Quote:
Originally Posted by Mickoid
These look great. I'm amazed at how consistently good your shots turn out. They're better than I get with my 8 inch scope so I'm wondering if shooting at f25 is actually reducing the resolution I can achieve with the 8 inch. Either that, or your ADC really makes that much a difference and I need to buy one of these! I always do a RGB align in Registax. I might try some shots at around f15 and see if I can get better detail.  |
Thanks Michael.
We have done a lot of experimenting and optimising of our optical set up and processing just trying to get the best results possible. So this is some of the things that we do which we are sure you most likely already know, but there just might be something of use.
The ADC is not a silver bullet and only fixes atmospheric dispersion and that's it. Attached are the only images we kept from a with and without experiment of the ADC on Venus in April. Venus does show AD very well. Having said this, we would always use the ADC on planets.

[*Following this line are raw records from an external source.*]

import HarnessLib
import Summits.RiemannHypothesis.RiemannHypothesis.Theorems.SignConePointwiseCertThirteenTenths
import Summits.RiemannHypothesis.RiemannHypothesis.Theorems.SignConePointwiseIdentity
import Summits.RiemannHypothesis.RiemannHypothesis.Theorems.SignConeUnitSlackReduction

/-!
# Route SignCone: the unit-slack sign-cone inequality UNCONDITIONALLY up to the cut-off `a ≤ 13/10`

Items stmt-RiemannHypothesis-16302 `SignConeOscillatory` (crux) and stmt-RiemannHypothesis-16301
`SignConeInequality` (target). Previous unconditional rungs: `a ≤ 4/5` without primes
(`SignConeSignConeOscillatoryUpToFourFifths.lean`), `a ≤ 1` with fake primes on `{2,3,4,5,7}`
(`SignConeSignConeOscillatoryUpToOne.lean`). Here the rung is pushed to `a ≤ 13/10` — window
`(-2.6, 2.6)`, nodes `log 2, …, log 13` inside — with the kernel-checked pointwise certificate
`pwCert13s` (`SignConePointwiseCertThirteenTenths*.lean`, fast checker
`SignConePointwiseCheckerFast.lean`): for EVERY real `y`,

  `0 ≤ Re ψ(1/4 + iy/2) − log π + 1 + Ê_χ(y) − Σ_{n = 3}^{12} a_n cos(y log n)`

(`a = (0.60057, 0.69308, 0.42845, 0.44084, 0.81646, 0.49376, 0.69020, 0.52193, 0.64028, 0.01028)` on `n = 3, …, 12`, i.e. fake weights
`c_n = a_n √n / 2 ≈ (0.52, 0.69, 0.48, 0.54, 1.08, 0.70, 1.04, 0.83, 1.06, 0.02)` — a point of the dual cone `K♭_{13/10}`; the LP puts no weight on
`n = 2`), whence by the spectral identity `slackFunctional_eq_spectralIntegral`
(`SignConePointwiseIdentity.lean`; kernel `E_χ` of the certificate, `= e^{x/2} + e^{-x/2}` on
`[-2.6, 2.6]`) the antecedent of `ConeMagnification` at the cutoff `b = 13/10`
(`fakeWeight_unitSlack_thirteen_tenths`), and by `SignConeUnitSlackReduction.lean` the route items
for all `a ≤ 13/10` (`signConeInequality_upTo_thirteen_tenths`,
`signConeOscillatory_upTo_thirteen_tenths`, bodies verbatim).
-/

noncomputable section

-- `Summit.RiemannHypothesis.RiemannHypothesis.…` repeats a namespace component by design (D-0017 layout).
set_option linter.dupNamespace false

open scoped BigOperators ComplexConjugate
open Complex MeasureTheory Set Filter

namespace Summit.RiemannHypothesis.RiemannHypothesis.Theorems.SignCone

open Literature.NumberTheory.LFunctions

/-- The fake weights of the certificate: `c_n = a_n √n / 2`. [folklore] -/
theorem pwCert13s_a_nonneg (n : ℕ) : 0 ≤ pwCert13s.a n := by
  show 0 ≤ (if n = 3 then 60057/100000 else if n = 4 then 17327/25000 else if n = 5 then 8569/20000 else if n = 6 then 11021/25000 else if n = 7 then 40823/50000 else if n = 8 then 1543/3125 else if n = 9 then 3451/5000 else if n = 10 then 52193/100000 else if n = 11 then 16007/25000 else if n = 12 then 257/25000 else 0 : ℚ)
  split_ifs <;> norm_num

/-- The weights vanish off the node list `[3, 4, 5, 6, 7, 8, 9, 10, 11, 12]`. [folklore] -/
theorem pwCert13s_a_eq_zero {n : ℕ} (hn : n ∉ pwCert13s.nodeList.toFinset) : pwCert13s.a n = 0 := by
  have h : ¬ (n = 3 ∨ n = 4 ∨ n = 5 ∨ n = 6 ∨ n = 7 ∨ n = 8 ∨ n = 9 ∨ n = 10 ∨ n = 11 ∨ n = 12) := by
    intro h'
    apply hn
    show n ∈ ([3, 4, 5, 6, 7, 8, 9, 10, 11, 12] : List ℕ).toFinset
    simp only [List.toFinset_cons, List.toFinset_nil, Finset.mem_insert, Finset.notMem_empty, or_false]
    exact h'
  push Not at h
  obtain ⟨h3, h4, h5, h6, h7, h8, h9, h10, h11, h12⟩ := h
  show (if n = 3 then 60057/100000 else if n = 4 then 17327/25000 else if n = 5 then 8569/20000 else if n = 6 then 11021/25000 else if n = 7 then 40823/50000 else if n = 8 then 1543/3125 else if n = 9 then 3451/5000 else if n = 10 then 52193/100000 else if n = 11 then 16007/25000 else if n = 12 then 257/25000 else 0 : ℚ) = 0
  simp [h3, h4, h5, h6, h7, h8, h9, h10, h11, h12]

/-- **The antecedent of `ConeMagnification` at cut-off `13/10` with an explicit fake weight**:
`-‖g‖₂² ≤ Re (W_ar(g ⋆ g̃) − P_c(g ⋆ g̃))` for every Weil test `g` supported in `[-13/10, 13/10]`, with
`c_n = a_n √n/2` on `n ∈ {3, …, 12}` (kernel-checked pointwise certificate `pwCert13s`). [folklore] -/
theorem fakeWeight_unitSlack_thirteen_tenths :
    ∀ g : ℝ → ℂ, IsWeilTest g → tsupport g ⊆ Icc (-(13 / 10 : ℝ)) (13 / 10) →
      -(∫ t, ‖g t‖ ^ 2) ≤ (weilPolarTerm (weilConv g (weilReflect g)) + weilArchTerm (weilConv g (weilReflect g)) -
        ∑' n : ℕ, (((fun n : ℕ => (pwCert13s.a n : ℝ) * Real.sqrt n / 2) n : ℝ) : ℂ) / (Real.sqrt n : ℂ) *
          (weilConv g (weilReflect g) (Real.log n) + weilConv g (weilReflect g) (-Real.log n))).re := by
  intro g hg hsupp
  have hh : (0 : ℚ) < pwCert13s.d.h := by show (0 : ℚ) < 1 / 8; norm_num
  have hL : pwCert13s.d.L = 13 / 5 := rfl
  -- the kernel of the certificate on the window [-2.6, 2.6]
  have hEeq : ∀ x ∈ Icc (-(2 * (13 / 10 : ℝ))) (2 * (13 / 10)),
      pwCert13s.d.kernelE x = Real.exp (x / 2) + Real.exp (-(x / 2)) := by
    intro x hx
    refine PWKernel.kernelE_eq_of_abs_le hh ?_
    rw [hL]; push_cast
    exact abs_le.2 ⟨by linarith [hx.1], by linarith [hx.2]⟩
  -- the pointwise certificate
  have hF : ∀ y : ℝ, 0 ≤ Literature.Analysis.SpecialFunctions.reDigammaQuarter y - Real.log Real.pi +
      ((pwCert13s.s : ℚ) : ℝ) + cosTransform pwCert13s.d.kernelE y -
        ∑ n ∈ pwCert13s.nodeList.toFinset, (fun n : ℕ => ((pwCert13s.a n : ℚ) : ℝ)) n * Real.cos (y * Real.log n) :=
    pwCert13s_F_nonneg
  have hs : ((pwCert13s.s : ℚ) : ℝ) = 1 := by show (((1 : ℚ)) : ℝ) = 1; norm_num
  have h := neg_slack_le_of_density_nonneg hg hsupp (PWKernel.continuous_kernelE _)
    (PWKernel.hasCompactSupport_kernelE hh) hEeq ((pwCert13s.s : ℚ) : ℝ) pwCert13s.nodeList.toFinset
    (fun n : ℕ => ((pwCert13s.a n : ℚ) : ℝ)) hF
  rw [hs, one_mul] at h
  -- the finite sum as the `tsum` of the route form
  have hts : (∑' n : ℕ, (((fun n : ℕ => (pwCert13s.a n : ℝ) * Real.sqrt n / 2) n : ℝ) : ℂ) / (Real.sqrt n : ℂ) *
      (weilConv g (weilReflect g) (Real.log n) + weilConv g (weilReflect g) (-Real.log n))) =
      ∑ n ∈ pwCert13s.nodeList.toFinset, (((pwCert13s.a n : ℚ) : ℝ) / 2 : ℝ) *
        (weilConv g (weilReflect g) (Real.log n) + weilConv g (weilReflect g) (-Real.log n)) := by
    have hpt : ∀ n : ℕ, (((fun n : ℕ => (pwCert13s.a n : ℝ) * Real.sqrt n / 2) n : ℝ) : ℂ) / (Real.sqrt n : ℂ) =
        ((((pwCert13s.a n : ℚ) : ℝ) / 2 : ℝ) : ℂ) := by
      intro n
      rcases Nat.eq_zero_or_pos n with rfl | hn
      · have h0 : pwCert13s.a 0 = 0 := pwCert13s_a_eq_zero (by decide)
        simp [h0]
      · have hsq : (Real.sqrt n : ℂ) ≠ 0 := by
          exact_mod_cast (Real.sqrt_pos.2 (by exact_mod_cast hn)).ne'
        field_simp
        push_cast
        ring
    simp_rw [hpt]
    refine tsum_eq_sum fun n hn => ?_
    rw [pwCert13s_a_eq_zero hn]
    push_cast
    ring
  rw [hts]
  exact h

/-- The fake weights are non-negative. [folklore] -/
theorem fakeWeight_thirteen_tenths_nonneg (n : ℕ) : 0 ≤ (pwCert13s.a n : ℝ) * Real.sqrt n / 2 := by
  have := pwCert13s_a_nonneg n
  have h1 : (0 : ℝ) ≤ pwCert13s.a n := by exact_mod_cast this
  positivity

/-- **The unit-slack sign-cone inequality up to `13/10`, Literature form.** For every finite family of Weil
tests `gᵢ` supported in `[-b, b]`, `b ≤ 13/10`, and `F = Σᵢ gᵢ ⋆ g̃ᵢ` node-nonnegative:
`-Re F(0) ≤ Re W_ar(F)`. [folklore] -/
theorem neg_re_apply_zero_le_re_weilArchPolar_of_tsupport_subset_thirteen_tenths {b : ℝ} (hb : b ≤ 13 / 10)
    {k : ℕ} {g : Fin k → ℝ → ℂ} {F : ℝ → ℂ} (hF : F = fun t => ∑ i, weilConv (g i) (weilReflect (g i)) t)
    (hg : ∀ i, IsWeilTest (g i)) (hsupp : ∀ i, tsupport (g i) ⊆ Icc (-b) b)
    (hn : ∀ n : ℕ, 2 ≤ n → 0 ≤ (F (Real.log n)).re) :
    -(F 0).re ≤ (weilPolarTerm F + weilArchTerm F).re :=
  neg_re_apply_zero_le_re_weilArchPolar_of_fakeWeight_unitSlack (b := 13 / 10)
    (c := fun n : ℕ => (pwCert13s.a n : ℝ) * Real.sqrt n / 2) fakeWeight_thirteen_tenths_nonneg fakeWeight_unitSlack_thirteen_tenths hF hg
    (fun i => (hsupp i).trans (Icc_subset_Icc (neg_le_neg hb) hb)) hn

/-- **`SignConeInequality` (route target, stmt-RiemannHypothesis-16301) UNCONDITIONALLY for all
cut-offs `a ≤ 13/10`** — the item's body verbatim with the extra hypothesis `a ≤ 13/10`. [folklore] -/
theorem signConeInequality_upTo_thirteen_tenths :
    ∀ a : ℝ, 0 < a → a ≤ 13 / 10 → ∀ (k : ℕ) (g : Fin k → ℝ → ℂ), (∀ i, (ContDiff ℝ ((⊤ : ℕ∞) : WithTop ℕ∞) (g i) ∧ HasCompactSupport (g i)) ∧ tsupport (g i) ⊆ Set.Icc (-a) a) → let F : ℝ → ℂ := fun t => ∑ i, MeasureTheory.convolution (g i) (fun u => (starRingEnd ℂ) ((g i) (-u))) (ContinuousLinearMap.mul ℂ ℂ) MeasureTheory.MeasureSpace.volume t; (∀ n : ℕ, 2 ≤ n → 0 ≤ (F (Real.log n)).re) → let M : ℂ → ℂ := fun s => ∫ u : ℝ, F u * Complex.exp ((s - 1 / 2) * u); -(F 0).re ≤ (M 0 + M 1 + ((1 / (2 * Real.pi) : ℂ) * (∫ t : ℝ, M (1 / 2 + t * Complex.I) * ((Complex.digamma (1 / 4 + t / 2 * Complex.I)).re : ℂ)) - F 0 * (Real.log Real.pi : ℂ))).re := by
  intro a _ha hab k g hg F hn M
  exact neg_re_apply_zero_le_re_weilArchPolar_of_tsupport_subset_thirteen_tenths (b := a) hab (g := g) (F := F)
    rfl (fun i => (hg i).1) (fun i => (hg i).2) hn

/-- **`SignConeOscillatory` (route crux, stmt-RiemannHypothesis-16302) UNCONDITIONALLY for all
cut-offs `a ≤ 13/10`** — the item's body verbatim with the extra hypothesis `a ≤ 13/10` (previous
rungs: `563/1024` exact cone, `4/5` without primes, `1` with fake primes). [folklore] -/
theorem signConeOscillatory_upTo_thirteen_tenths :
    ∀ a : ℝ, 0 < a → a ≤ 13 / 10 → ∀ (k : ℕ) (g : Fin k → ℝ → ℂ), (∀ i, (ContDiff ℝ ((⊤ : ℕ∞) : WithTop ℕ∞) (g i) ∧ HasCompactSupport (g i)) ∧ tsupport (g i) ⊆ Set.Icc (-a) a) → let F : ℝ → ℂ := fun t => ∑ i, MeasureTheory.convolution (g i) (fun u => (starRingEnd ℂ) ((g i) (-u))) (ContinuousLinearMap.mul ℂ ℂ) MeasureTheory.MeasureSpace.volume t; (∀ n : ℕ, 2 ≤ n → 0 ≤ (F (Real.log n)).re) → (∃ t : ℝ, Real.log 2 ≤ |t| ∧ (F t).re < 0) → let M : ℂ → ℂ := fun s => ∫ u : ℝ, F u * Complex.exp ((s - 1 / 2) * u); -(F 0).re ≤ (M 0 + M 1 + ((1 / (2 * Real.pi) : ℂ) * (∫ t : ℝ, M (1 / 2 + t * Complex.I) * ((Complex.digamma (1 / 4 + t / 2 * Complex.I)).re : ℂ)) - F 0 * (Real.log Real.pi : ℂ))).re :=
  signConeOscillatory_upTo_of_fakeWeight_unitSlack (b := 13 / 10)
    (c := fun n : ℕ => (pwCert13s.a n : ℝ) * Real.sqrt n / 2) fakeWeight_thirteen_tenths_nonneg fakeWeight_unitSlack_thirteen_tenths

end Summit.RiemannHypothesis.RiemannHypothesis.Theorems.SignCone

end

You might have noticed we quote our barlow magnification as 1.8. It's recommended to be at >F10 when using an ADC. This is so the beam is not too convergent and therefore introducing other aberrations. We therefore use the barlow first, then the ADC, then the camera. This introduced some other issues as the magnification of common barlows change with the focal distance between the barlow elements and the sensor, so adding the ADC in there increases the magnification significantly. You can change the barlow magnification a little by varying this length but it does introduce spherical aberration. Telecentric barlows like the Powermates overcome this but the only one suitable for us is 2.5x which is pushing the magnification of the scope and would require excellent seeing. So we removed the barlow element from a x2 barlow, and screw it directly to the nose tube of the ADC which we had shortened by 15mm in a lathe. We then take the nose tube off the camera and the draw tube off the front of the ADC and then use a 42mm male to male thread adapter to attach the camera directly to the front of the ADC. This gives a focal length slightly shorter than the actual barlow body, which was what we were trying to achieve. It calculates to be roughly 1.8 times however, in measurements it is probably closer to 1.9x. This is because the camera sensor is already further back than the focal point using an eyepiece in the barlow body.

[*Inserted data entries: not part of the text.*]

/-- **THE η-RATE OF A NEUMANN / RANDOM-WALK EXPANSION IS INHERITED FROM THE η-RATES OF ITS SOURCE AND ITS STEP —
KERNEL-CHECKED, with one located rate loss.**  Coarse run: `A = S + KA` with the (already assembled) majorant
`A∞·e^{−(ρ+σ)d}` from `b₁` to `b₂`.  Fine run: `A′ = S′ + K′A′`, the step `K′` given only by a majorant `N′ ≥ 0` with
`‖N′‖_ρ ≤ m′` and `q′ := κ₂′m′ < 1` (uniform convergence of the fine expansion).  Primitive defects, weighted at the
SOURCE by a slow weight `w ≥ 0` (tilt `σ`, constant `C`): `𝔇_S = 𝔇(S′,S)` with `ε_S·e^{−ρd}·w(y′)`, `𝔇_K = K′τ₂ − τ₂K`
with `N_K(y,y″)·w(y″)`, `‖N_K‖_ρ ≤ m_K`; and an a priori (source-weighted constant) bound of `𝔇_A` (the finite lattice;
`hasMaj_apriori_weighted`).  THEN `𝔇_A = A′τ₁ − τ₂A` has the majorant
`(ε_S + κ₂m_KA∞C)(1 − q′)⁻¹·e^{−ρd(y,y′)}·w(y′)`.  Proof: `idef_fix` puts `𝔇_A` in the fixed-point form with source
`𝔇_S + 𝔇_K·A` (the weight of `𝔇_K` moved to the source by `hasMaj_comp_transfer` — THE rate loss), and
`B9SectDWeightedNeumann.neumann_majorant_wrow` runs the fine Neumann series from the reweighted source norm `wnorm b₁ w`.
Mechanism of `t4/T4-EST-U1a.md` §3 STEP 0/3 (NE2-WALK/NE2-ALG); nothing of [B6]/[B9] asserted.
[cite: Balaban1985BackgroundPropagators, Thm 3.14 pp.426–427 + proof sketch p.427 (mechanism, domain differences);
Balaban1985Variational, (188) p.308 (Neumann form); Balaban1984PropagatorsII, Lemma 2.1 (2.60)–(2.61) p.234 (shapes)] -/
theorem idef_neumann_majorant
    {b₁ : BlockNorm g F₁} {b₂ : BlockNorm g F₂} {b₂' : BlockNorm g F₂'}
    {τ₁ : F₁ →ₗ[ℝ] F₁'} {τ₂ : F₂ →ₗ[ℝ] F₂'}
    {K : Module.End ℝ F₂} {K' : Module.End ℝ F₂'} {S A : F₁ →ₗ[ℝ] F₂} {S' A' : F₁' →ₗ[ℝ] F₂'}
    {N_K N' : g.Site → g.Site → ℝ} {w : g.Site → ℝ} {εS mK m' A₀ M₀ ρ σ C : ℝ}
    (htri : Triangle254 g) (hd : ∀ a b : g.Site, 0 ≤ g.dist a b) (hρ : 0 ≤ ρ)
    (hw : ∀ y, 0 ≤ w y) (hsw : SlowWeight g σ C w) (hC : 0 ≤ C)
    (hεS : 0 ≤ εS) (hA₀ : 0 ≤ A₀) (hM₀ : 0 ≤ M₀)
    (hNK : ∀ x y, 0 ≤ N_K x y) (hmK : WRow g ρ N_K mK) (hN' : ∀ x y, 0 ≤ N' x y) (hm' : WRow g ρ N' m')
    (hfix : A = S + K ∘ₗ A) (hfix' : A' = S' + K' ∘ₗ A')
    (hA : HasMaj b₁ b₂ A (fun y y' => A₀ * Real.exp (-((ρ + σ) * g.dist y y'))))
    (hK' : HasMaj b₂' b₂' K' N')
    (hDS : HasMaj b₁ b₂' (idef τ₁ τ₂ S' S) (fun y y' => εS * Real.exp (-(ρ * g.dist y y')) * w y'))
    (hDK : HasMaj b₂ b₂' (idef τ₂ τ₂ K' K) (fun y y' => N_K y y' * w y'))
    (hap : HasMaj b₁ b₂' (idef τ₁ τ₂ A' A) (fun _ y' => M₀ * w y'))
    (hq' : b₂'.κ * m' < 1) :
    HasMaj b₁ b₂' (idef τ₁ τ₂ A' A)
      (fun y y' => (εS + b₂.κ * mK * A₀ * C) * (1 - b₂'.κ * m')⁻¹ * Real.exp (-(ρ * g.dist y y')) * w y') := by
  intro y₀' μ₀ hμ₀ y₀
  have hmK0 : 0 ≤ mK := hmK.nonneg hNK y₀
  -- the source term of the defect's fixed-point equation, with the weight moved to the source
  have hT : HasMaj b₁ b₂' (idef τ₁ τ₂ S' S + idef τ₂ τ₂ K' K ∘ₗ A)
      (fun y y' => (εS + b₂.κ * mK * A₀ * C) * Real.exp (-(ρ * g.dist y y')) * w y') := by
    have h2 := hasMaj_comp_transfer htri hρ hA₀ hC hNK hw hsw hmK hDK hA
    refine (hDS.add h2).mono fun y y' => le_of_eq ?_
    ring
  -- the fine Neumann series from the reweighted source norm
  have key : HasMaj (wnorm b₁ w hw) b₂' (idef τ₁ τ₂ A' A)
      (fun y y' => (εS + b₂.κ * mK * A₀ * C) * (1 - b₂'.κ * m')⁻¹ * Real.exp (-(ρ * g.dist y y'))) :=
    neumann_majorant_wrow (b₁ := wnorm b₁ w hw) htri hd hρ hN' hm'
      (add_nonneg hεS (mul_nonneg (mul_nonneg (mul_nonneg b₂.κ_nonneg hmK0) hA₀) hC)) hM₀ hK'
      ((hasMaj_wnorm_iff b₁ w hw (K := fun y y' => (εS + b₂.κ * mK * A₀ * C) * Real.exp (-(ρ * g.dist y y')))).mpr hT)
      (idef_fix τ₁ τ₂ hfix hfix')
      ((hasMaj_wnorm_iff b₁ w hw (K := fun _ _ => M₀)).mpr hap) hq'
  exact (hasMaj_wnorm_iff b₁ w hw).mp key y₀' μ₀ hμ₀ y₀


/-- THE UNIT-LAYER / FLAT-WEIGHT CASE (`w ≡ 1`, no tilt, no constant): the defect of the two fixed points inherits
the common rate `ρ` with constant `(ε_S + κ₂m_KA∞)(1 − q′)⁻¹` — e.g. an η-rate carried as a plain factor `θ^k` in
`ε_S`, `N_K` (the U=1 modules `T4Cov2156Rate`, `T4Rate166StripDirect`, `T4Hk163StripRate`). [folklore] -/
theorem idef_neumann_majorant_flat
    {b₁ : BlockNorm g F₁} {b₂ : BlockNorm g F₂} {b₂' : BlockNorm g F₂'}
    {τ₁ : F₁ →ₗ[ℝ] F₁'} {τ₂ : F₂ →ₗ[ℝ] F₂'}
    {K : Module.End ℝ F₂} {K' : Module.End ℝ F₂'} {S A : F₁ →ₗ[ℝ] F₂} {S' A' : F₁' →ₗ[ℝ] F₂'}
    {N_K N' : g.Site → g.Site → ℝ} {εS mK m' A₀ M₀ ρ : ℝ}
    (htri : Triangle254 g) (hd : ∀ a b : g.Site, 0 ≤ g.dist a b) (hρ : 0 ≤ ρ)
    (hεS : 0 ≤ εS) (hA₀ : 0 ≤ A₀) (hM₀ : 0 ≤ M₀)
    (hNK : ∀ x y, 0 ≤ N_K x y) (hmK : WRow g ρ N_K mK) (hN' : ∀ x y, 0 ≤ N' x y) (hm' : WRow g ρ N' m')
    (hfix : A = S + K ∘ₗ A) (hfix' : A' = S' + K' ∘ₗ A')
    (hA : HasMaj b₁ b₂ A (fun y y' => A₀ * Real.exp (-(ρ * g.dist y y'))))
    (hK' : HasMaj b₂' b₂' K' N')
    (hDS : HasMaj b₁ b₂' (idef τ₁ τ₂ S' S) (fun y y' => εS * Real.exp (-(ρ * g.dist y y'))))
    (hDK : HasMaj b₂ b₂' (idef τ₂ τ₂ K' K) N_K)
    (hap : HasMaj b₁ b₂' (idef τ₁ τ₂ A' A) (fun _ _ => M₀))
    (hq' : b₂'.κ * m' < 1) :
    HasMaj b₁ b₂' (idef τ₁ τ₂ A' A)
      (fun y y' => (εS + b₂.κ * mK * A₀) * (1 - b₂'.κ * m')⁻¹ * Real.exp (-(ρ * g.dist y y'))) := by
  have key := idef_neumann_majorant (w := fun _ => (1 : ℝ)) (σ := 0) (C := 1) htri hd hρ (fun _ => zero_le_one)
    (slowWeight_const 1) zero_le_one hεS hA₀ hM₀ hNK hmK hN' hm' hfix hfix'
    (by simpa only [add_zero] using hA) hK' (by simpa only [mul_one] using hDS)
    (by simpa only [mul_one] using hDK) (by simpa only [mul_one] using hap) hq'
  simpa only [mul_one] using key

Having said all this, a person we know has experimented with using the barlow after the ADC (so the ADC is at F10) and reports that it works OK. This would solve the added focal length with a barlow. We haven't tried this so can't comment ourselves.
Increasing magnification with barlows does require better and better seeing. Also as you increase your focal ratio, for a given camera, you are increasing oversampling. We have tried F25 and F20 and definitely get better results at F18 for our set up.
We use AutoStakkert (AS!3) to stack the images and the RGB align in AutoStakkert. We have tried to use RGB align in Registax with unsatisfactory results. According to the Planetary Imaging book, AS!3 is the way to go for the stacking and then go to Registax for the wavelet sharpening which is what we do and have found to give the best results for us.